When we tried to access these article, we encounter a redirect, which means we have to locate the redirection link and then directly request the redirection link. Therefore, we open the Network tab in the browser's developer tools again. During the loading process, we noticed two requests in the console, which means we need to handle these two requests: 1. The first request: This retrieves the original article link, but the response contains an HTTP status code 301 Moved Permanently, along with a Location header that indicates the new redirection URL. 2. The second request: We follow the redirection link and fetch the actual article content.
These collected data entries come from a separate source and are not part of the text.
import Summits.BirchSwinnertonDyer.BirchSwinnertonDyer.Theorems.Rank1ResidualJetRecordsKitSwap
import Summits.BirchSwinnertonDyer.BirchSwinnertonDyer.Theorems.Rank1ResidualJetCarrierCanonicalDuality
import HarnessLib

/-!
# T1 JET (cell `bsd-jet`), road K — the register ROW KITS (road S, bucket B5) and ONE landed sample row
# RE-KEYED onto the reduced Poitou–Tate input {hUO, hSC}: a booked JET record re-derives from
# {Milne ADT I Thm 2.6 + Thm 4.10(b) ⊇ for THE canonical maps, F1, Gross 3.7 (2), GZK, Kolyvagin, modularity}

HONEST FRAMING (programme file `BSD-LIT2PART-PROGRAMME-v1.md` §HONESTY, verbatim): «no tranche here
proves BSD; ARM L moves the LITERAL column of an r ≤ 1 census into the kernel-proved-modulo-named-print
column; ARM P changes what «named print» is worth.» THEOREMS ONLY (seat `bsd-jet-pv-1`, session g10;
`--supports stmt-BirchSwinnertonDyer-14418`, helper); nothing is booked, 0 classes move (road K is
DOCUMENTARY; bookings are referee A's). Nothing about any particular curve is asserted beyond the
re-derivation of an already LANDED record under FEWER named inputs.

WHAT. pv-2 g7's kits `JET.bsdp_of_jetRow{A5,B5}_tam_min_of_swapLiterature` and sample row
`JET.bsdpJ_127050cx1_11_of_swapLiterature` (`Rank1ResidualJetRecordsKitSwap.lean`, C2 R939 PASS) display the
Poitou–Tate binder `hPT : ∀ K, poitouTate_selmerStructure_duality_conj K`. Here the same three statements with
`hPT` REPLACED by the pair (`hUO`, `hSC`) = `UnramifiedOrthogonal` ∧ `SelmerComplement` of THE canonical family
`LocalInvariants.canonical K n` (the other three conjuncts of `hPT` being kernel theorems:
`canonical_isPerfect`, `sumInvLocalizationEqZero_canonical_of_numberField`, `isConjCompatible_canonical`), fed
through `JET.poitouTate_conj_forall_of_canonical` (p574618). Numeric front-ends VERBATIM. Displayed class-free
binders: {`hUO`, `hSC`, `hF1`, `h372`, `hGZK`, `hKo`, `hmod`}. References: [cite: Jetchev2008, Cor. 1.5 (p. 812)]
[cite: MilneADT2006, Ch. I, Thm. 2.6, Thm. 4.10(b)] [cite: Serre1972, §2.8 Prop. 19] [cite: SilvermanATAEC1994, IV.9.4]
[cite: Cremona2006, Table 1 (label 127050cx1)]. Design: no definitions; `K : Type`. Axioms: `propext`,
`Classical.choice`, `Quot.sound`.
-/

set_option autoImplicit false

noncomputable section

open scoped Classical

open WeierstrassCurve Literature.NumberTheory.EllipticCurves
  Literature.NumberTheory.EllipticCurves.ModularForms Literature.NumberTheory.GaloisCohomology
  Literature.NumberTheory.EllipticCurves.Rank1Residual
  Literature.NumberTheory.EllipticCurves.Rank1Residual.Typed
  Literature.NumberTheory.EllipticCurves.Rank1Residual.X11RankOneCertificates
  Summit.BirchSwinnertonDyer.BirchSwinnertonDyer.Rank1Residual
  Summit.BirchSwinnertonDyer.BirchSwinnertonDyer.Rank1Residual.IntModel
  Summit.BirchSwinnertonDyer.BirchSwinnertonDyer.Rank1Residual.X11RankOne
  Summit.BirchSwinnertonDyer.BirchSwinnertonDyer.Rank2Observatory.Tam
  Summit.BirchSwinnertonDyer.Rank1Residual Summit.BirchSwinnertonDyer.Rank1Residual.X11b

namespace Summit.BirchSwinnertonDyer.Rank1Residual.JET

/-! ## §1 Road S (bucket A, `p ≥ 5`) ⟸ {hUO, hSC, F1, Gross 3.7 (2), GZK, Kolyvagin, modularity} -/

/-- **Road S re-keyed onto the reduced Poitou–Tate input**: `bsdp_of_jetRowA5_tam_min_of_swapLiterature` with
`hPT := poitouTate_conj_forall_of_canonical hUO hSC`. Numeric front-end VERBATIM. Displayed: `hUO`, `hSC`,
`hF1`, `h372`, `hGZK`, `hKo`, `hmod` + the row's Heegner/index/analytic data. CONDITIONAL on every binder;
per pair. [cite: Jetchev2008, Cor. 1.5 (p. 812)] [cite: MilneADT2006, Ch. I, Thm. 2.6, Thm. 4.10(b)]
[cite: Serre1972, §2.8 Prop. 19 and §5.2 (iii)] [cite: SilvermanATAEC1994, IV.9.4] -/
theorem bsdp_of_jetRowA5_tam_min_of_canonicalLiterature (p : ℕ) (hp : p.Prime) (hp5 : 5 ≤ p)
    (a1 a2 a3 a4 a6 : ℤ) (hmin : (⟨a1, a2, a3, a4, a6⟩ : WeierstrassCurve ℚ).IsGloballyMinimal)
    (ℓ₁ ℓ₂ ℓ₃ : ℕ) (hℓ₁ : ℓ₁.Prime) (hℓ₂ : ℓ₂.Prime) (hℓ₃ : ℓ₃.Prime)
    (h2₁ : ℓ₁ ≠ 2) (h2₂ : ℓ₂ ≠ 2) (h2₃ : ℓ₃ ≠ 2) (hne₁ : ℓ₁ ≠ p) (hne₂ : ℓ₂ ≠ p) (hne₃ : ℓ₃ ≠ p)
    (hΔ₁ : ¬ (ℓ₁ : ℤ) ∣ discOf [a1, a2, a3, a4, a6]) (hΔ₂ : ¬ (ℓ₂ : ℤ) ∣ discOf [a1, a2, a3, a4, a6])
    (hΔ₃ : ¬ (ℓ₃ : ℤ) ∣ discOf [a1, a2, a3, a4, a6])
    {n₁ n₂ n₃ : ℕ} (hc₁ : countPoints [a1, a2, a3, a4, a6] ℓ₁ = n₁)
    (hc₂ : countPoints [a1, a2, a3, a4, a6] ℓ₂ = n₂) (hc₃ : countPoints [a1, a2, a3, a4, a6] ℓ₃ = n₃)
    (r u : ZMod p)
    (hi : (((ℓ₁ : ℤ) + 1 - n₁ : ℤ) : ZMod p) ^ 2 - 4 * ℓ₁ = r * r ∧
      (((ℓ₁ : ℤ) + 1 - n₁ : ℤ) : ZMod p) ^ 2 - 4 * ℓ₁ ≠ 0 ∧ (((ℓ₁ : ℤ) + 1 - n₁ : ℤ) : ZMod p) ≠ 0)
    (hii : ((((ℓ₂ : ℤ) + 1 - n₂ : ℤ) : ZMod p) ^ 2 - 4 * ℓ₂) ^ (p / 2) = -1 ∧
      (((ℓ₂ : ℤ) + 1 - n₂ : ℤ) : ZMod p) ≠ 0)
    (hiii : (((ℓ₃ : ℤ) + 1 - n₃ : ℤ) : ZMod p) ^ 2 = u * ℓ₃ ∧
      u ≠ 0 ∧ u ≠ 1 ∧ u ≠ 2 ∧ u ≠ 4 ∧ u ^ 2 - 3 * u + 1 ≠ 0)
    (q : ℕ) (T : TamLocal) (hTq : T.p = q) (hT : T.check ⟨a1, a2, a3, a4, a6⟩ = true)
    {c : ℕ} (hvals : T.vals = [c]) {w : ℕ} (hw : w ≤ padicValNat p c) (hqp : q ≠ p)
    (hUO : ∀ (K : Type) [Field K] [NumberField K] (n : ℕ) [NeZero n],
      (LocalInvariants.canonical K n).UnramifiedOrthogonal)
    (hSC : ∀ (K : Type) [Field K] [NumberField K] (n : ℕ) [NeZero n],
      (LocalInvariants.canonical K n).SelmerComplement)
    (hF1 : Gross1991_heegnerPoint_sub_ratTorsion_mem_E0)
    (h372 : GrossLMS1991.prop37_2_frobeniusCongruence)
    (hGZK : rank_eq_analyticRank_of_analyticRank_le_one)
    (hKo : ∀ (N : ℕ) [NeZero N] (W : WeierstrassCurve ℚ) (K : Type) [Field K] [NumberField K], kolyvagin N W K)
    (hmod : exists_isNewformOf)
    (W : WeierstrassCurve ℚ) (hW : W = ⟨a1, a2, a3, a4, a6⟩)
    {N : ℕ} [NeZero N] {K : Type} [Field K] [NumberField K] (hK : IsImaginaryQuadratic K)
    (hD3 : NumberField.discr K ≠ -3) (hD4 : NumberField.discr K ≠ -4)
    (hH : SatisfiesHeegnerHypothesis N K) {P : (W.baseChange K).toAffine.Point}
    (hP : IsHeegnerPoint N W K P) (hnt : ¬ IsOfFinAddOrder P) (hqN : q ∣ N)
    (hv : padicValNat p (AddSubgroup.zmultiples P).index ≤ w)
    (hr : W.analyticRank ≤ 1) {s : ℚ} (hs : shaAn W = (s : ℂ)) (hvs : padicValRat p s = 0) :
    BSDp W p :=
  bsdp_of_jetRowA5_tam_min_of_swapLiterature p hp hp5 a1 a2 a3 a4 a6 hmin ℓ₁ ℓ₂ ℓ₃ hℓ₁ hℓ₂ hℓ₃ h2₁ h2₂ h2₃
    hne₁ hne₂ hne₃ hΔ₁ hΔ₂ hΔ₃ hc₁ hc₂ hc₃ r u hi hii hiii q T hTq hT hvals hw hqp
    (poitouTate_conj_forall_of_canonical hUO hSC) hF1 h372 hGZK hKo hmod W hW hK hD3 hD4 hH hP hnt hqN hv hr hs
    hvs

/-! ## §2 Bucket B, `p ≥ 5` multiplicative ⟸ {hUO, hSC, F1, Gross 3.7 (2), GZK, Kolyvagin, modularity} -/

/-- **`bsdp_of_jetRowB5_tam_min` re-keyed onto the reduced Poitou–Tate input** (`hPT :=
poitouTate_conj_forall_of_canonical hUO hSC`). Numeric front-end VERBATIM. Displayed: `hUO`, `hSC`, `hF1`,
`h372`, `hGZK`, `hKo`, `hmod` + the row's data. CONDITIONAL on every binder; per pair.
[cite: Jetchev2008, Cor. 1.5 (p. 812)] [cite: MilneADT2006, Ch. I, Thm. 2.6, Thm. 4.10(b)]
[cite: Serre1972, §2.8 Prop. 19 and §5.2 (iii)] [cite: Wuthrich2014, Lemma 20 (p. 399)] -/
theorem bsdp_of_jetRowB5_tam_min_of_canonicalLiterature (p : ℕ) (hp : p.Prime) (hp5 : 5 ≤ p)
    (a1 a2 a3 a4 a6 : ℤ) (hmin : (⟨a1, a2, a3, a4, a6⟩ : WeierstrassCurve ℚ).IsGloballyMinimal)
    (hpΔ : (p : ℤ) ∣ (⟨a1, a2, a3, a4, a6⟩ : WeierstrassCurve ℤ).Δ)
    (hpc₄ : ¬ (p : ℤ) ∣ (⟨a1, a2, a3, a4, a6⟩ : WeierstrassCurve ℤ).c₄)
    (ℓ₁ ℓ₂ ℓ₃ : ℕ) (hℓ₁ : ℓ₁.Prime) (hℓ₂ : ℓ₂.Prime) (hℓ₃ : ℓ₃.Prime)
    (h2₁ : ℓ₁ ≠ 2) (h2₂ : ℓ₂ ≠ 2) (h2₃ : ℓ₃ ≠ 2) (hne₁ : ℓ₁ ≠ p) (hne₂ : ℓ₂ ≠ p) (hne₃ : ℓ₃ ≠ p)
    (hΔ₁ : ¬ (ℓ₁ : ℤ) ∣ discOf [a1, a2, a3, a4, a6]) (hΔ₂ : ¬ (ℓ₂ : ℤ) ∣ discOf [a1, a2, a3, a4, a6])
    (hΔ₃ : ¬ (ℓ₃ : ℤ) ∣ discOf [a1, a2, a3, a4, a6])
    {n₁ n₂ n₃ : ℕ} (hc₁ : countPoints [a1, a2, a3, a4, a6] ℓ₁ = n₁)
    (hc₂ : countPoints [a1, a2, a3, a4, a6] ℓ₂ = n₂) (hc₃ : countPoints [a1, a2, a3, a4, a6] ℓ₃ = n₃)
    (r u : ZMod p)
    (hi : (((ℓ₁ : ℤ) + 1 - n₁ : ℤ) : ZMod p) ^ 2 - 4 * ℓ₁ = r * r ∧
      (((ℓ₁ : ℤ) + 1 - n₁ : ℤ) : ZMod p) ^ 2 - 4 * ℓ₁ ≠ 0 ∧ (((ℓ₁ : ℤ) + 1 - n₁ : ℤ) : ZMod p) ≠ 0)
    (hii : ((((ℓ₂ : ℤ) + 1 - n₂ : ℤ) : ZMod p) ^ 2 - 4 * ℓ₂) ^ (p / 2) = -1 ∧
      (((ℓ₂ : ℤ) + 1 - n₂ : ℤ) : ZMod p) ≠ 0)
    (hiii : (((ℓ₃ : ℤ) + 1 - n₃ : ℤ) : ZMod p) ^ 2 = u * ℓ₃ ∧
      u ≠ 0 ∧ u ≠ 1 ∧ u ≠ 2 ∧ u ≠ 4 ∧ u ^ 2 - 3 * u + 1 ≠ 0)
    (T : TamLocal) (hTp : T.p = p) (hT : T.check ⟨a1, a2, a3, a4, a6⟩ = true)
    {c : ℕ} (hvals : T.vals = [c]) {w : ℕ} (hw : w ≤ padicValNat p c)
    (hUO : ∀ (K : Type) [Field K] [NumberField K] (n : ℕ) [NeZero n],
      (LocalInvariants.canonical K n).UnramifiedOrthogonal)
    (hSC : ∀ (K : Type) [Field K] [NumberField K] (n : ℕ) [NeZero n],
      (LocalInvariants.canonical K n).SelmerComplement)
    (hF1 : Gross1991_heegnerPoint_sub_ratTorsion_mem_E0)
    (h372 : GrossLMS1991.prop37_2_frobeniusCongruence)
    (hGZK : rank_eq_analyticRank_of_analyticRank_le_one)
    (hKo : ∀ (N : ℕ) [NeZero N] (W : WeierstrassCurve ℚ) (K : Type) [Field K] [NumberField K], kolyvagin N W K)
    (hmod : exists_isNewformOf)
    (W : WeierstrassCurve ℚ) (hW : W = ⟨a1, a2, a3, a4, a6⟩)
    {N : ℕ} [NeZero N] {K : Type} [Field K] [NumberField K] (hK : IsImaginaryQuadratic K)
    (hD3 : NumberField.discr K ≠ -3) (hD4 : NumberField.discr K ≠ -4)
    (hH : SatisfiesHeegnerHypothesis N K) {P : (W.baseChange K).toAffine.Point}
    (hP : IsHeegnerPoint N W K P) (hnt : ¬ IsOfFinAddOrder P)
    (hv : padicValNat p (AddSubgroup.zmultiples P).index ≤ w)
    (hr : W.analyticRank ≤ 1) {s : ℚ} (hs : shaAn W = (s : ℂ)) (hvs : padicValRat p s = 0) :
    BSDp W p :=
  bsdp_of_jetRowB5_tam_min_of_swapLiterature p hp hp5 a1 a2 a3 a4 a6 hmin hpΔ hpc₄ ℓ₁ ℓ₂ ℓ₃ hℓ₁ hℓ₂ hℓ₃ h2₁
    h2₂ h2₃ hne₁ hne₂ hne₃ hΔ₁ hΔ₂ hΔ₃ hc₁ hc₂ hc₃ r u hi hii hiii T hTp hT hvals hw
    (poitouTate_conj_forall_of_canonical hUO hSC) hF1 h372 hGZK hKo hmod W hW hK hD3 hD4 hH hP hnt hv hr hs hvs

/-! ## §3 ONE landed row re-derived through the re-keyed kit -/

/-- **`BSD(E,11)` for `127050cx1` ⟸ {hUO, hSC, F1, Gross 3.7 (2), GZK, Kolyvagin, modularity}** — the landed
record `JET.bsdpJ_127050cx1_11` (`JET/JetDocstrikeARecords01.lean`; register cell `(127050cx1, 11)`, row
`JET@p∣N` bucket A, road S; carrier `q = 3`, `c_q = 11`; REGISTER DATUM OF RECORD `K = ℚ(√-479)`,
`ord_11 I_K = 1`, NOT re-computed here), re-derived through pv-2's `bsdpJ_127050cx1_11_of_swapLiterature` with
`hPT := poitouTate_conj_forall_of_canonical hUO hSC`: displayed class-free binders {`hUO`, `hSC`, `hF1`, `h372`,
`hGZK`, `hKo`, `hmod`}. CONDITIONAL on every binder; per cell; nothing booked by this file.
[cite: Jetchev2008, Cor. 1.5 (p. 812)] [cite: MilneADT2006, Ch. I, Thm. 2.6, Thm. 4.10(b)]
[cite: Cremona2006, Table 1 (label 127050cx1)] -/
theorem bsdpJ_127050cx1_11_of_canonicalLiterature
    (hUO : ∀ (K : Type) [Field K] [NumberField K] (n : ℕ) [NeZero n],
      (LocalInvariants.canonical K n).UnramifiedOrthogonal)
    (hSC : ∀ (K : Type) [Field K] [NumberField K] (n : ℕ) [NeZero n],
      (LocalInvariants.canonical K n).SelmerComplement)
    (hF1 : Gross1991_heegnerPoint_sub_ratTorsion_mem_E0)
    (h372 : GrossLMS1991.prop37_2_frobeniusCongruence)
    (hGZK : rank_eq_analyticRank_of_analyticRank_le_one)
    (hKo : ∀ (N : ℕ) [NeZero N] (W : WeierstrassCurve ℚ) (K : Type) [Field K] [NumberField K], kolyvagin N W K)
    (hmod : exists_isNewformOf)
    (W : WeierstrassCurve ℚ) (hW : W = ⟨1, 0, 1, -17543551, -28549647502⟩)
    {N : ℕ} [NeZero N] {K : Type} [Field K] [NumberField K] (hK : IsImaginaryQuadratic K)
    (hD3 : NumberField.discr K ≠ -3) (hD4 : NumberField.discr K ≠ -4)
    (hH : SatisfiesHeegnerHypothesis N K) {P : (W.baseChange K).toAffine.Point}
    (hP : IsHeegnerPoint N W K P) (hnt : ¬ IsOfFinAddOrder P) (hqN : 3 ∣ N)
    (hv : padicValNat 11 (AddSubgroup.zmultiples P).index ≤ 1)
    (hr : W.analyticRank ≤ 1) {s : ℚ} (hs : shaAn W = (s : ℂ)) (hvs : padicValRat 11 s = 0) : BSDp W 11 :=
  bsdpJ_127050cx1_11_of_swapLiterature (poitouTate_conj_forall_of_canonical hUO hSC) hF1 h372 hGZK hKo hmod W
    hW hK hD3 hD4 hH hP hnt hqN hv hr hs hvs

end Summit.BirchSwinnertonDyer.Rank1Residual.JET

end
To retrieve the content of each article, we send a request to the redirection link and parse the resulting HTML.

image seven

image eight

Here is the code for handling the redirection:

for line in headers.split("\n"):
        if line.lower().startswith("location: "):
            redirected_url = line.split(": ", 1)[1].strip()
            print(redirected_url)
            return fetch_article(redirected_url)

    return body if result.returncode == 0 else None

Fetching Article Content

To retrieve the content of each article, we send a request to this redirect link and parse the generated HTML, and parse the news article page, extracting the article's title, date, time, content, and tags. Meanwhile, the parsed article data is saved to a JSON file in a folder named after the article's publication date.

Here’s the function to parse the article page:

# The Function to parse the article page
def parse_article_page(html):
    soup = BeautifulSoup(html, 'html.parser')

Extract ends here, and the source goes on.